226,000 people deprived of presidential vote after electoral roll errors

·2-min read

Of the 48.7 million people enrolled to vote in the first round of France's presidential election, more than one in four opted to stay away. But 226,000 of those who turned out found they couldn't exercise their right after they were mistakenly struck off the electoral roll.

Since the 2021 regional elections, 226,962 voters have been removed from the electoral roll, according to the French statistics body, Insee, which organises the roll.

The worst affected areas are Ile-de-France (around Paris), Marseille, Lille and Strasbourg.

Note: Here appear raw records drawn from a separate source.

import Mathlib.Analysis.InnerProductSpace.PiL2
import Mathlib.LinearAlgebra.Determinant
import HarnessLib

/-!
# Axis alignment of equivariant fields — crux stmt-NavierStokesRegularity-1404
  (`QuantisedSymmetry.PolyhedralDssProfileExists`), line polyhedral_cell,
  stub stub_axisAlignment (N20)

Registered stub `stub_axisAlignment` (`--supports stmt-NavierStokesRegularity-1404`). Let `G` be a
group of linear isometries of `ℝ³ = EuclideanSpace ℝ (Fin 3)` of determinant `1` (rotations), let
`g ∈ G`, `g ≠ 1`, fix a nonzero vector `e` (`g e = e`: the line `ℝ e` is the rotation axis of
`g`), and let `w : ℝ³ → ℝ³` be `G`-equivariant (`w (h x) = h (w x)` for `h ∈ G`). Then `w` is
PARALLEL TO THE AXIS ON THE AXIS: `w (r • e) ∈ ℝ e` for every `r : ℝ`.

Proof.
* Equivariance: `g (w (r • e)) = w (g (r • e)) = w (r • g e) = w (r • e)`, so `v := w (r • e)`
  is a fixed vector of `g`.
* Linear algebra (`axisAlignment_fixed_eq_smul`, Euler's rotation theorem in the form we need):
  a linear isometry `g` of `ℝ³` with `det g = 1`, `g ≠ 1`, fixing the unit vector `e`, fixes
  only the multiples of `e`. Indeed, if `g v = v` with `v ∉ ℝ e`, the component
  `u := v - ⟪e, v⟫ e` is a nonzero fixed vector orthogonal to `e`; extend the orthonormal pair
  `(e, u/‖u‖)` to an orthonormal basis `(e, u/‖u‖, n)` of `ℝ³`
  (`Orthonormal.exists_orthonormalBasis_extension_of_card_eq`). Since `g` is an isometry
  fixing `e` and `u`, the unit vector `g n` is again orthogonal to `e` and `u`, hence
  `g n = a • n` with `|a| = 1`. If `a = 1` then `g` fixes a basis, so `g = 1`; if `a = -1` the
  matrix of `g` in this basis is `diag (1, 1, -1)`, so `det g = -1 ≠ 1` (`LinearMap.det_toMatrix`,
  `Matrix.det_diagonal`). Either way a contradiction.

All ingredients are Mathlib (`OrthonormalBasis`, `LinearMap.toMatrix`, `LinearMap.det_toMatrix`);
the fixed-space algebra follows the pattern of the tree's `…StubSchurJet.lean` (p156249).
-/

noncomputable section

open Module
open scoped InnerProductSpace RealInnerProductSpace

-- the summit namespace `…NavierStokesRegularity.NavierStokesRegularity…` is the tree convention
set_option linter.dupNamespace false

namespace Summit.NavierStokesRegularity.NavierStokesRegularity.Theorems.PolyhedralDssProfileExists.PolyhedralCell

/-! ### Linear algebra: the fixed space of a rotation of `ℝ³` is its axis -/

/-- **Determinant of a map that is diagonal in a basis**: if `f (b j) = ε j • b j` for every basis
vector, then `det f = ∏ j, ε j` (the matrix of `f` in `b` is `Matrix.diagonal ε`). [folklore] -/
theorem axisAlignment_det_of_diagonal {ι : Type*} [Fintype ι] [DecidableEq ι]
    (b : Basis ι ℝ (EuclideanSpace ℝ (Fin 3)))
    (f : EuclideanSpace ℝ (Fin 3) →ₗ[ℝ] EuclideanSpace ℝ (Fin 3)) (ε : ι → ℝ)
    (hf : ∀ j, f (b j) = ε j • b j) : LinearMap.det f = ∏ j, ε j := by
  have hM : LinearMap.toMatrix b b f = Matrix.diagonal ε := by
    ext i j
    rw [LinearMap.toMatrix_apply, hf j, map_smul, b.repr_self, Finsupp.smul_apply,
      Finsupp.single_apply, Matrix.diagonal_apply, smul_eq_mul]
    by_cases hij : i = j
    · subst hij
      simp
    · simp [hij, Ne.symm hij]
  rw [← LinearMap.det_toMatrix b, hM, Matrix.det_diagonal]

/-- **An isometry of `ℝ³` fixing two vectors of an orthonormal basis is the identity or has
determinant `-1`.** The image `g (b 2)` of the third basis vector is a unit vector orthogonal to
`g (b 0) = b 0` and `g (b 1) = b 1`, hence `g (b 2) = a • b 2` with `|a| = 1`; `a = 1` means `g`
fixes a basis (`g = 1`), `a = -1` means the matrix of `g` is `diag (1, 1, -1)` (`det g = -1`).
[folklore] -/
theorem axisAlignment_eq_one_or_det_eq_neg_one
    (b : OrthonormalBasis (Fin 3) ℝ (EuclideanSpace ℝ (Fin 3)))
    (g : EuclideanSpace ℝ (Fin 3) ≃ₗᵢ[ℝ] EuclideanSpace ℝ (Fin 3))
    (h0 : g (b 0) = b 0) (h1 : g (b 1) = b 1) :
    g = 1 ∨ LinearMap.det
      (g.toLinearEquiv : EuclideanSpace ℝ (Fin 3) →ₗ[ℝ] EuclideanSpace ℝ (Fin 3)) = -1 := by
  -- `g (b 2)` is orthogonal to `b 0` and `b 1`
  have h20 : ⟪b 0, g (b 2)⟫_ℝ = 0 := by
    rw [← h0, LinearIsometryEquiv.inner_map_map]
    exact b.inner_eq_zero (by decide)
  have h21 : ⟪b 1, g (b 2)⟫_ℝ = 0 := by
    rw [← h1, LinearIsometryEquiv.inner_map_map]
    exact b.inner_eq_zero (by decide)
  -- hence a multiple of `b 2`, of modulus one
  have hg2 : g (b 2) = ⟪b 2, g (b 2)⟫_ℝ • b 2 := by
    have h := b.sum_repr' (g (b 2))
    rw [Fin.sum_univ_three, h20, h21, zero_smul, zero_smul, zero_add, zero_add] at h
    exact h.symm
  have ha : ⟪b 2, g (b 2)⟫_ℝ = 1 ∨ ⟪b 2, g (b 2)⟫_ℝ = -1 := by
    have h : ‖g (b 2)‖ = 1 := by rw [LinearIsometryEquiv.norm_map, b.norm_eq_one]
    rw [hg2, norm_smul, b.norm_eq_one, mul_one, Real.norm_eq_abs] at h
    exact (abs_eq zero_le_one).1 h
  rcases ha with ha | ha
  · -- `g` fixes the basis `b`, hence is the identity
    left
    have hfix : ∀ i, g (b i) = b i := by
      intro i
      fin_cases i
      · exact h0
      · exact h1
      · rw [ha, one_smul] at hg2
        exact hg2
    have hlin : (g.toLinearEquiv : EuclideanSpace ℝ (Fin 3) →ₗ[ℝ] EuclideanSpace ℝ (Fin 3)) =
        LinearMap.id :=
      b.toBasis.ext fun i => by simp [OrthonormalBasis.coe_toBasis, hfix i]
    refine LinearIsometryEquiv.ext fun x => ?_
    have hx := LinearMap.congr_fun hlin x
    simpa using hx
  · -- the matrix of `g` in `b` is `diag (1, 1, -1)`
    right
    rw [axisAlignment_det_of_diagonal b.toBasis _ ![1, 1, -1] ?_]
    · simp [Fin.prod_univ_three]
    · intro j
      fin_cases j
      · simp [OrthonormalBasis.coe_toBasis, h0]
      · simp [OrthonormalBasis.coe_toBasis, h1]
      · rw [ha, neg_one_smul] at hg2
        simp [OrthonormalBasis.coe_toBasis, hg2]

/-- **Fixed space of a rotation (unit axis).** If `g` is a linear isometry of `ℝ³` of determinant
`1`, `g ≠ 1`, fixing the unit vector `e`, then every fixed vector of `g` is a multiple of `e`:
`g v = v → v = ⟪e, v⟫ • e`. Otherwise `u := v - ⟪e, v⟫ • e ≠ 0` is fixed and orthogonal to `e`;
extending `(e, u/‖u‖)` to an orthonormal basis, `axisAlignment_eq_one_or_det_eq_neg_one` gives
`g = 1` or `det g = -1`. [folklore] -/
theorem axisAlignment_fixed_eq_smul_unit
    {g : EuclideanSpace ℝ (Fin 3) ≃ₗᵢ[ℝ] EuclideanSpace ℝ (Fin 3)}
    (hdet : LinearMap.det
      (g.toLinearEquiv : EuclideanSpace ℝ (Fin 3) →ₗ[ℝ] EuclideanSpace ℝ (Fin 3)) = 1)
    (hg1 : g ≠ 1) {e : EuclideanSpace ℝ (Fin 3)} (he : ‖e‖ = 1) (hge : g e = e)
    {v : EuclideanSpace ℝ (Fin 3)} (hv : g v = v) : v = ⟪e, v⟫_ℝ • e := by
  by_contra hne
  have hee : ⟪e, e⟫_ℝ = 1 := by
    rw [real_inner_self_eq_norm_sq, he, one_pow]
  -- the component of `v` orthogonal to the axis: nonzero, fixed, orthogonal to `e`
  have hu0 : v - ⟪e, v⟫_ℝ • e ≠ 0 := fun h => hne (sub_eq_zero.1 h)
  have hgu : g (v - ⟪e, v⟫_ℝ • e) = v - ⟪e, v⟫_ℝ • e := by
    rw [map_sub, LinearIsometryEquiv.map_smul, hv, hge]
  have heu : ⟪e, v - ⟪e, v⟫_ℝ • e⟫_ℝ = 0 := by
    rw [inner_sub_right, real_inner_smul_right, hee, mul_one, sub_self]
  -- normalise it
  set u : EuclideanSpace ℝ (Fin 3) := ‖v - ⟪e, v⟫_ℝ • e‖⁻¹ • (v - ⟪e, v⟫_ℝ • e) with hu_def
  have hnorm : ‖v - ⟪e, v⟫_ℝ • e‖ ≠ 0 := norm_ne_zero_iff.2 hu0
  have hu1 : ‖u‖ = 1 := by
    rw [hu_def, norm_smul, norm_inv, norm_norm, inv_mul_cancel₀ hnorm]
  have hgu1 : g u = u := by
    rw [hu_def, LinearIsometryEquiv.map_smul, hgu]
  have heu1 : ⟪e, u⟫_ℝ = 0 := by
    rw [hu_def, real_inner_smul_right, heu, mul_zero]
  -- the orthonormal pair `(e, u)` extends to an orthonormal basis `(e, u, n)`
  have hon : Orthonormal ℝ (({0, 1} : Set (Fin 3)).restrict ![e, u, 0]) := by
    rw [orthonormal_iff_ite]
    rintro ⟨i, hi⟩ ⟨j, hj⟩
    simp only [Set.mem_insert_iff, Set.mem_singleton_iff] at hi hj
    rcases hi with rfl | rfl <;> rcases hj with rfl | rfl <;>
      simp [Set.restrict_apply, he, hu1, heu1, real_inner_comm e u]
  have hcard : finrank ℝ (EuclideanSpace ℝ (Fin 3)) = Fintype.card (Fin 3) := by
    rw [finrank_euclideanSpace_fin, Fintype.card_fin]
  obtain ⟨b, hb⟩ := hon.exists_orthonormalBasis_extension_of_card_eq hcard
  have hb0 : b 0 = e := by simpa using hb 0 (by simp)
  have hb1 : b 1 = u := by simpa using hb 1 (by simp)
  rcases axisAlignment_eq_one_or_det_eq_neg_one b g (by rw [hb0, hge]) (by rw [hb1, hgu1]) with
    h | h
  · exact hg1 h
  · rw [hdet] at h
    norm_num at h

/-- **Fixed space of a rotation of `ℝ³`** (Euler): a linear isometry `g` of `ℝ³` with
`det g = 1`, `g ≠ 1`, fixing the nonzero vector `e`, fixes exactly the axis `ℝ e` — every `v`
with `g v = v` is a multiple of `e`. (If `dim Fix(g) ≥ 2`, `g` acts on the invariant line
`Fix(g)ᗮ` by `±1`, and `det g = 1` forces `+1`, i.e. `g = 1`.) [folklore] -/
theorem axisAlignment_fixed_eq_smul
    {g : EuclideanSpace ℝ (Fin 3) ≃ₗᵢ[ℝ] EuclideanSpace ℝ (Fin 3)}
    (hdet : LinearMap.det
      (g.toLinearEquiv : EuclideanSpace ℝ (Fin 3) →ₗ[ℝ] EuclideanSpace ℝ (Fin 3)) = 1)
    (hg1 : g ≠ 1) {e : EuclideanSpace ℝ (Fin 3)} (he : e ≠ 0) (hge : g e = e)
    {v : EuclideanSpace ℝ (Fin 3)} (hv : g v = v) : ∃ μ : ℝ, v = μ • e := by
  have hne : ‖e‖ ≠ 0 := norm_ne_zero_iff.2 he
  have he1 : ‖‖e‖⁻¹ • e‖ = 1 := by
    rw [norm_smul, norm_inv, norm_norm, inv_mul_cancel₀ hne]
  have hge1 : g (‖e‖⁻¹ • e) = ‖e‖⁻¹ • e := by
    rw [LinearIsometryEquiv.map_smul, hge]
  refine ⟨⟪‖e‖⁻¹ • e, v⟫_ℝ * ‖e‖⁻¹, ?_⟩
  rw [← smul_smul]
  exact axisAlignment_fixed_eq_smul_unit hdet hg1 he1 hge1 hv

/-! ### The stub -/

/-- **Stub N20 (S/M): axis alignment.** Let `G` be a group of rotations of `ℝ³` (`det = 1`) and
`g ∈ G`, `g ≠ 1`, fixing a nonzero vector `e` (so `ℝe` is the rotation axis of `g`). Then every
`G`-equivariant field `w` (`w(hx) = h w(x)`, `h ∈ G`) is PARALLEL TO THE AXIS ON THE AXIS:
`w(re) ∈ ℝe` for all `r`. Proof: `g (w (r e)) = w (g (r e)) = w (r e)`, so `w (r e)` lies in the
fixed space of `g`; a linear isometry of `ℝ³` with determinant `1` other than the identity fixing
`e ≠ 0` fixes exactly `ℝ e` (`axisAlignment_fixed_eq_smul`: if `dim Fix(g) ≥ 2`, `g` acts on the
invariant line `Fix(g)ᗮ` by `±1` and `det g = 1` forces `+1`, i.e. `g = 1`). Meaning for the
crux: on each axis ray of `T/O/I` (through vertices, edge midpoints, face centres) the velocity of
a witness — and every other equivariant vector attached to it (vorticity, `ΔV`, `∂ₜV`, `∇p`) —
points along the ray: the "vortex star" structure of the route thesis, usable as a null test.
[folklore] -/
theorem stub_axisAlignment :
    ∀ (G : Subgroup (EuclideanSpace ℝ (Fin 3) ≃ₗᵢ[ℝ] EuclideanSpace ℝ (Fin 3))),
      (∀ g ∈ G, LinearMap.det (g.toLinearEquiv : EuclideanSpace ℝ (Fin 3) →ₗ[ℝ] EuclideanSpace ℝ (Fin 3)) = 1) →
      ∀ g ∈ G, g ≠ 1 → ∀ e : EuclideanSpace ℝ (Fin 3), e ≠ 0 → g e = e →
      ∀ w : EuclideanSpace ℝ (Fin 3) → EuclideanSpace ℝ (Fin 3), (∀ h ∈ G, ∀ x, w (h x) = h (w x)) →
      ∀ r : ℝ, ∃ μ : ℝ, w (r • e) = μ • e := by
  intro G hdet g hg hg1 e he hge w hw r
  -- `w (r • e)` is a fixed vector of `g`
  have hfix : g (w (r • e)) = w (r • e) := by
    rw [← hw g hg, LinearIsometryEquiv.map_smul, hge]
  exact axisAlignment_fixed_eq_smul (hdet g hg) hg1 he hge hfix

end Summit.NavierStokesRegularity.NavierStokesRegularity.Theorems.PolyhedralDssProfileExists.PolyhedralCell
/-- **`∂ₜ|∇φ|² = 2 (a k₁(t)) (a k₁'(t)) |∇φ₀(x)|²`** on `Ω`. [cite: LiSverak2012, §4] -/
theorem dt_norm_gradX_conePhi_sq (a β η : ℝ) (e : E) {z : ℝ × E} (hz : z ∈ halfDom e) :
    dt (fun y => ‖gradX (conePhi a β η e) y‖ ^ 2) z =
      2 * (a * kA 1 z.1) * (a * deriv (kA 1) z.1) * ‖coneGrad β η e z.2‖ ^ 2 := by
  set Q : E → ℝ := fun x => ‖coneGrad β η e x‖ ^ 2 with hQ
  have hev : (fun y => ‖gradX (conePhi a β η e) y‖ ^ 2) =ᶠ[𝓝 z] fun y =>
      (fun t => (a * kA 1 t) ^ 2) y.1 * Q y.2 := by
    filter_upwards [(isOpen_halfDom e).mem_nhds hz] with y hy
    rw [norm_gradX_conePhi_sq a β η e hy]
  have hkd : DifferentiableAt ℝ (kA 1) z.1 := differentiableAt_of_Ioi (contDiffOn_kA 1) hz.1
  have hF : DifferentiableAt ℝ (fun t => (a * kA 1 t) ^ 2) z.1 := (hkd.const_mul a).pow 2
  have hQd : DifferentiableAt ℝ Q z.2 := by
    have hO : IsOpen {x : E | 0 < ⟪x, e⟫} := isOpen_lt continuous_const (continuous_id.inner continuous_const)
    have h := ((contDiffOn_coneGrad β η e).norm_sq ℝ).differentiableOn (by simp)
    exact h.differentiableAt (hO.mem_nhds hz.2)
  have hQ2 : HasFDerivAt (fun y : ℝ × E => Q y.2) ((fderiv ℝ Q z.2).comp (ContinuousLinearMap.snd ℝ ℝ E)) z :=
    hQd.hasFDerivAt.comp z hasFDerivAt_snd
  have h1 : DifferentiableAt ℝ (fun y : ℝ × E => (fun t => (a * kA 1 t) ^ 2) y.1) z :=
    hF.comp z differentiableAt_fst
  rw [dt_apply, hev.fderiv_eq, fderiv_fun_mul h1 hQ2.differentiableAt, _root_.add_apply,
    _root_.smul_apply, _root_.smul_apply, hQ2.fderiv, fderiv_comp_fst_apply' hF]
  have hd : deriv (fun t => (a * kA 1 t) ^ 2) z.1 = 2 * (a * kA 1 z.1) * (a * deriv (kA 1) z.1) := by
    have h' : HasDerivAt (fun t => (a * kA 1 t) ^ 2) (2 * (a * kA 1 z.1) * (a * deriv (kA 1) z.1)) z.1 :=
      ((hkd.hasDerivAt.const_mul a).pow 2).congr_deriv (by norm_num)
    exact h'.deriv
  rw [hd]
  simp only [ContinuousLinearMap.comp_apply, ContinuousLinearMap.coe_snd', map_zero, smul_eq_mul,
    mul_zero, mul_one, hQ]
  ring

/-! #### The two contractions of the Hessian -/

/-- **The Hessian contracted with `∇v ⊗ ∇v`** (paper, (4.5) applied in (4.4)): on `Ω`,
`Σᵢⱼ φᵢⱼ ⟪∂ⱼv, ∂ᵢv⟫ = a k₁ [2β(2β-1)⟪x,e⟫^{2β-2} |Dv(0,e)|² - η(2β(‖x‖²)^{β-1}|∇v|² + 4β(β-1)(‖x‖²)^{β-2}|Dv(0,x)|²)]`. [cite: LiSverak2012, §4 (4.4)–(4.5)] -/
theorem sum_hess_conePhi_inner (a β η : ℝ) (e : E) {z : ℝ × E} (hz : z ∈ halfDom e)
    (V : ℝ × E → F) :
    ∑ i, ∑ j, dx (stdOrthonormalBasis ℝ E i) (dx (stdOrthonormalBasis ℝ E j) (conePhi a β η e)) z *
        ⟪dx (stdOrthonormalBasis ℝ E j) V z, dx (stdOrthonormalBasis ℝ E i) V z⟫ =
      a * kA 1 z.1 * (2 * β * (2 * β - 1) * ⟪z.2, e⟫ ^ (2 * β - 2) * ‖fderiv ℝ V z (0, e)‖ ^ 2 -
        η * (2 * β * (‖z.2‖ ^ 2) ^ (β - 1) * gradSq V z +
          4 * β * (β - 1) * (‖z.2‖ ^ 2) ^ (β - 2) * ‖fderiv ℝ V z (0, z.2)‖ ^ 2)) := by
  set b := stdOrthonormalBasis ℝ E with hb
  set P : Fin (Module.finrank ℝ E) → Fin (Module.finrank ℝ E) → ℝ :=
    fun j i => ⟪dx (b j) V z, dx (b i) V z⟫ with hP
  set c₁ : ℝ := a * kA 1 z.1 * (2 * β * (2 * β - 1) * ⟪z.2, e⟫ ^ (2 * β - 2)) with hc₁
  set c₂ : ℝ := a * kA 1 z.1 * (η * (2 * β * (‖z.2‖ ^ 2) ^ (β - 1))) with hc₂
  set c₃ : ℝ := a * kA 1 z.1 * (η * (4 * β * (β - 1) * (‖z.2‖ ^ 2) ^ (β - 2))) with hc₃
  have step : ∀ i j, dx (b i) (dx (b j) (conePhi a β η e)) z * ⟪dx (b j) V z, dx (b i) V z⟫ =
      c₁ * (⟪b i, e⟫ * ⟪b j, e⟫ * P j i) + (-c₂) * (⟪b i, b j⟫ * P j i) +
        (-c₃) * (⟪b i, z.2⟫ * ⟪b j, z.2⟫ * P j i) := by
    intro i j
    rw [dx_dx_conePhi a β η e hz (b j) (b i), hP, hc₁, hc₂, hc₃, real_inner_comm (b i) z.2,
      real_inner_comm (b j) z.2]
    ring
  have h1 : ∑ i, ∑ j, ⟪b i, b j⟫ * P j i = gradSq V z := by
    rw [sum_sum_inner_basis_mul]
    simp only [hP, real_inner_self_eq_norm_sq, gradSq]
    rfl
  have h2 : ∀ c : E, ∑ i, ∑ j, ⟪b i, c⟫ * ⟪b j, c⟫ * P j i = ‖fderiv ℝ V z (0, c)‖ ^ 2 := by
    intro c
    rw [fderiv_apply_zero_eq_sum_smul, ← real_inner_self_eq_norm_sq, inner_sum]
    simp only [← hb]
    refine Finset.sum_congr rfl fun i _ => ?_
    rw [sum_inner]
    refine Finset.sum_congr rfl fun j _ => ?_
    rw [real_inner_smul_left, real_inner_smul_right, hP]
    ring
  calc ∑ i, ∑ j, dx (b i) (dx (b j) (conePhi a β η e)) z * ⟪dx (b j) V z, dx (b i) V z⟫
      = ∑ i, ∑ j, (c₁ * (⟪b i, e⟫ * ⟪b j, e⟫ * P j i) + (-c₂) * (⟪b i, b j⟫ * P j i) +
          (-c₃) * (⟪b i, z.2⟫ * ⟪b j, z.2⟫ * P j i)) :=
        Finset.sum_congr rfl fun i _ => Finset.sum_congr rfl fun j _ => step i j
    _ = c₁ * ∑ i, ∑ j, ⟪b i, e⟫ * ⟪b j, e⟫ * P j i + (-c₂) * ∑ i, ∑ j, ⟪b i, b j⟫ * P j i +
          (-c₃) * ∑ i, ∑ j, ⟪b i, z.2⟫ * ⟪b j, z.2⟫ * P j i := by
        simp only [Finset.sum_add_distrib, Finset.mul_sum]
    _ = _ := by
        rw [h1, h2 e, h2 z.2, hc₁, hc₂, hc₃]
        ring

/-- **The Hessian contracted with `∇φ ⊗ ∇φ`** (paper, (4.6)): on `Ω`,
`Σᵢⱼ φᵢⱼ φᵢ φⱼ = a k₁ [2β(2β-1)⟪x,e⟫^{2β-2} ⟪∇φ,e⟫² - η(2β(‖x‖²)^{β-1}|∇φ|² + 4β(β-1)(‖x‖²)^{β-2}⟪∇φ,x⟫²)]`,
`∇φ = ∇ₓφ(z) = a k₁ ∇φ₀`. [cite: LiSverak2012, §4 (4.6)] -/
theorem sum_hess_conePhi_grad (a β η : ℝ) (e : E) {z : ℝ × E} (hz : z ∈ halfDom e) :
    ∑ i, ∑ j, dx (stdOrthonormalBasis ℝ E i) (dx (stdOrthonormalBasis ℝ E j) (conePhi a β η e)) z *
        dx (stdOrthonormalBasis ℝ E i) (conePhi a β η e) z *
          dx (stdOrthonormalBasis ℝ E j) (conePhi a β η e) z =
      a * kA 1 z.1 * (2 * β * (2 * β - 1) * ⟪z.2, e⟫ ^ (2 * β - 2) * ⟪gradX (conePhi a β η e) z, e⟫ ^ 2 -
        η * (2 * β * (‖z.2‖ ^ 2) ^ (β - 1) * ‖gradX (conePhi a β η e) z‖ ^ 2 +
          4 * β * (β - 1) * (‖z.2‖ ^ 2) ^ (β - 2) * ⟪gradX (conePhi a β η e) z, z.2⟫ ^ 2)) := by
  set b := stdOrthonormalBasis ℝ E with hb
  set g : E := gradX (conePhi a β η e) z with hg
  set c₁ : ℝ := a * kA 1 z.1 * (2 * β * (2 * β - 1) * ⟪z.2, e⟫ ^ (2 * β - 2)) with hc₁
  set c₂ : ℝ := a * kA 1 z.1 * (η * (2 * β * (‖z.2‖ ^ 2) ^ (β - 1))) with hc₂
  set c₃ : ℝ := a * kA 1 z.1 * (η * (4 * β * (β - 1) * (‖z.2‖ ^ 2) ^ (β - 2))) with hc₃
  have hgi : ∀ i, dx (b i) (conePhi a β η e) z = ⟪g, b i⟫ := fun i => (inner_gradX_basis _ z i).symm
  have step : ∀ i j, dx (b i) (dx (b j) (conePhi a β η e)) z * dx (b i) (conePhi a β η e) z *
      dx (b j) (conePhi a β η e) z =
      c₁ * ((⟪g, b i⟫ * ⟪b i, e⟫) * (⟪g, b j⟫ * ⟪b j, e⟫)) +
        (-c₂) * (⟪b i, b j⟫ * (⟪g, b j⟫ * ⟪g, b i⟫)) +
        (-c₃) * ((⟪g, b i⟫ * ⟪b i, z.2⟫) * (⟪g, b j⟫ * ⟪b j, z.2⟫)) := by
    intro i j
    rw [dx_dx_conePhi a β η e hz (b j) (b i), hgi, hgi, hc₁, hc₂, hc₃, real_inner_comm (b i) z.2,
      real_inner_comm (b j) z.2]
    ring
  have h1 : ∑ i, ∑ j, ⟪b i, b j⟫ * (⟪g, b j⟫ * ⟪g, b i⟫) = ‖g‖ ^ 2 := by
    rw [sum_sum_inner_basis_mul (P := fun j i => ⟪g, b j⟫ * ⟪g, b i⟫), ← b.sum_sq_inner_left g]
    simp [sq]
  have h2 : ∀ c : E, ∑ i, ∑ j, (⟪g, b i⟫ * ⟪b i, c⟫) * (⟪g, b j⟫ * ⟪b j, c⟫) = ⟪g, c⟫ ^ 2 := by
    intro c
    rw [← Finset.sum_mul_sum, b.sum_inner_mul_inner g c, sq]
  calc ∑ i, ∑ j, dx (b i) (dx (b j) (conePhi a β η e)) z * dx (b i) (conePhi a β η e) z *
        dx (b j) (conePhi a β η e) z
      = ∑ i, ∑ j, (c₁ * ((⟪g, b i⟫ * ⟪b i, e⟫) * (⟪g, b j⟫ * ⟪b j, e⟫)) +
          (-c₂) * (⟪b i, b j⟫ * (⟪g, b j⟫ * ⟪g, b i⟫)) +
          (-c₃) * ((⟪g, b i⟫ * ⟪b i, z.2⟫) * (⟪g, b j⟫ * ⟪b j, z.2⟫))) :=
        Finset.sum_congr rfl fun i _ => Finset.sum_congr rfl fun j _ => step i j
    _ = c₁ * ∑ i, ∑ j, (⟪g, b i⟫ * ⟪b i, e⟫) * (⟪g, b j⟫ * ⟪b j, e⟫) +
          (-c₂) * ∑ i, ∑ j, ⟪b i, b j⟫ * (⟪g, b j⟫ * ⟪g, b i⟫) +
          (-c₃) * ∑ i, ∑ j, (⟪g, b i⟫ * ⟪b i, z.2⟫) * (⟪g, b j⟫ * ⟪b j, z.2⟫) := by
        simp only [Finset.sum_add_distrib, Finset.mul_sum]
    _ = _ := by
        rw [h1, h2 e, h2 z.2, hc₁, hc₂, hc₃]
        ring

/-! ### The compensating multiplier `G = 2t · a k₁(t) · f(x)`, `f = 2βη(‖x‖²)^{β-1}` -/

/-- Li–Šverák's compensating multiplier (paper, (4.7): `F = 4aΛf + 1` in the unweighted
splitting; here, for Seregin's `tL = S + A`, `G = 2t a k₁(t) f(x)` with
`f = αε^α|x|^{α-2} = 2βη(‖x‖²)^{β-1}`), chosen so that `D²φ₀ + f·I ≥ 0`. [cite: LiSverak2012, §4 (4.7)] -/
def coneG (a β η : ℝ) (z : ℝ × E) : ℝ :=
  2 * z.1 * (a * kA 1 z.1) * (2 * β * η * (‖z.2‖ ^ 2) ^ (β - 1))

Some of the voters concerned only discovered they could no longer vote on 10 April once in the polling station.

"When you are told you have been struck off, and you cannot vote, it’s a very violent feeling," Nicolas, a resident of Alfortville in Val de Marne for 15 years, told Le Parisien daily. "You feel (like) an arbitrary victim."

The only recourse victims have is to take their case to the nearest tribunal, where in the majority of cases they can be reinstated.

Nicolas is now waiting for a decision to be delivered to be able to vote in the runoff on 24 April.

The most common explanation for the striking off is that people had "lost the link to their commune".

Nicolas believes it was because he had changed residency several times within the same commune. And yet his wife was not struck off. "It’s ubuesque," he said.

The errors are largely due to Insee's fully-automated single electoral register (REU).

Introduced in 2019, it replaced the cumbersome 35,000 lists managed by the communes themselves and which carried a risk of doubling up.

Le Parisien also identified bugs in the software used to manage the REU.

10,000 votes annulled

Meanwhile France’s Constitutional Council – responsible for carrying out spot checks during polling – has annulled 10,216 of the ballots cast on 10 April.

Among the 17 reasons invoked: the absence of bureau members at the time checks were carried out; urns that were not securely locked; voters asked to sign the attendance sheet before rather than after voting and significant yet unexplained differences between the number of ballots cast and the number of blank or invalid votes.

There were also some quirky cases.

The head of a polling station in Dénipaire, in the eastern Vosges region, aggressively stopped a Constitutional Council official from carrying out checks, thereby invalidating the vote.

The mayor of Léchelle in the northern Pas-de-Calais region, decided to hold polling for the 41 voters in his commune at his home rather than the shabby mairie.

The council deemed the venue inappropriate and reproached the mayor for not having obtained the necessary authorisation. It annulled the vote.

But mayor Gabriel Trannin is standing his ground and says he will follow the same proceedings for the runoff, along with officially registering his request with the local prefecture.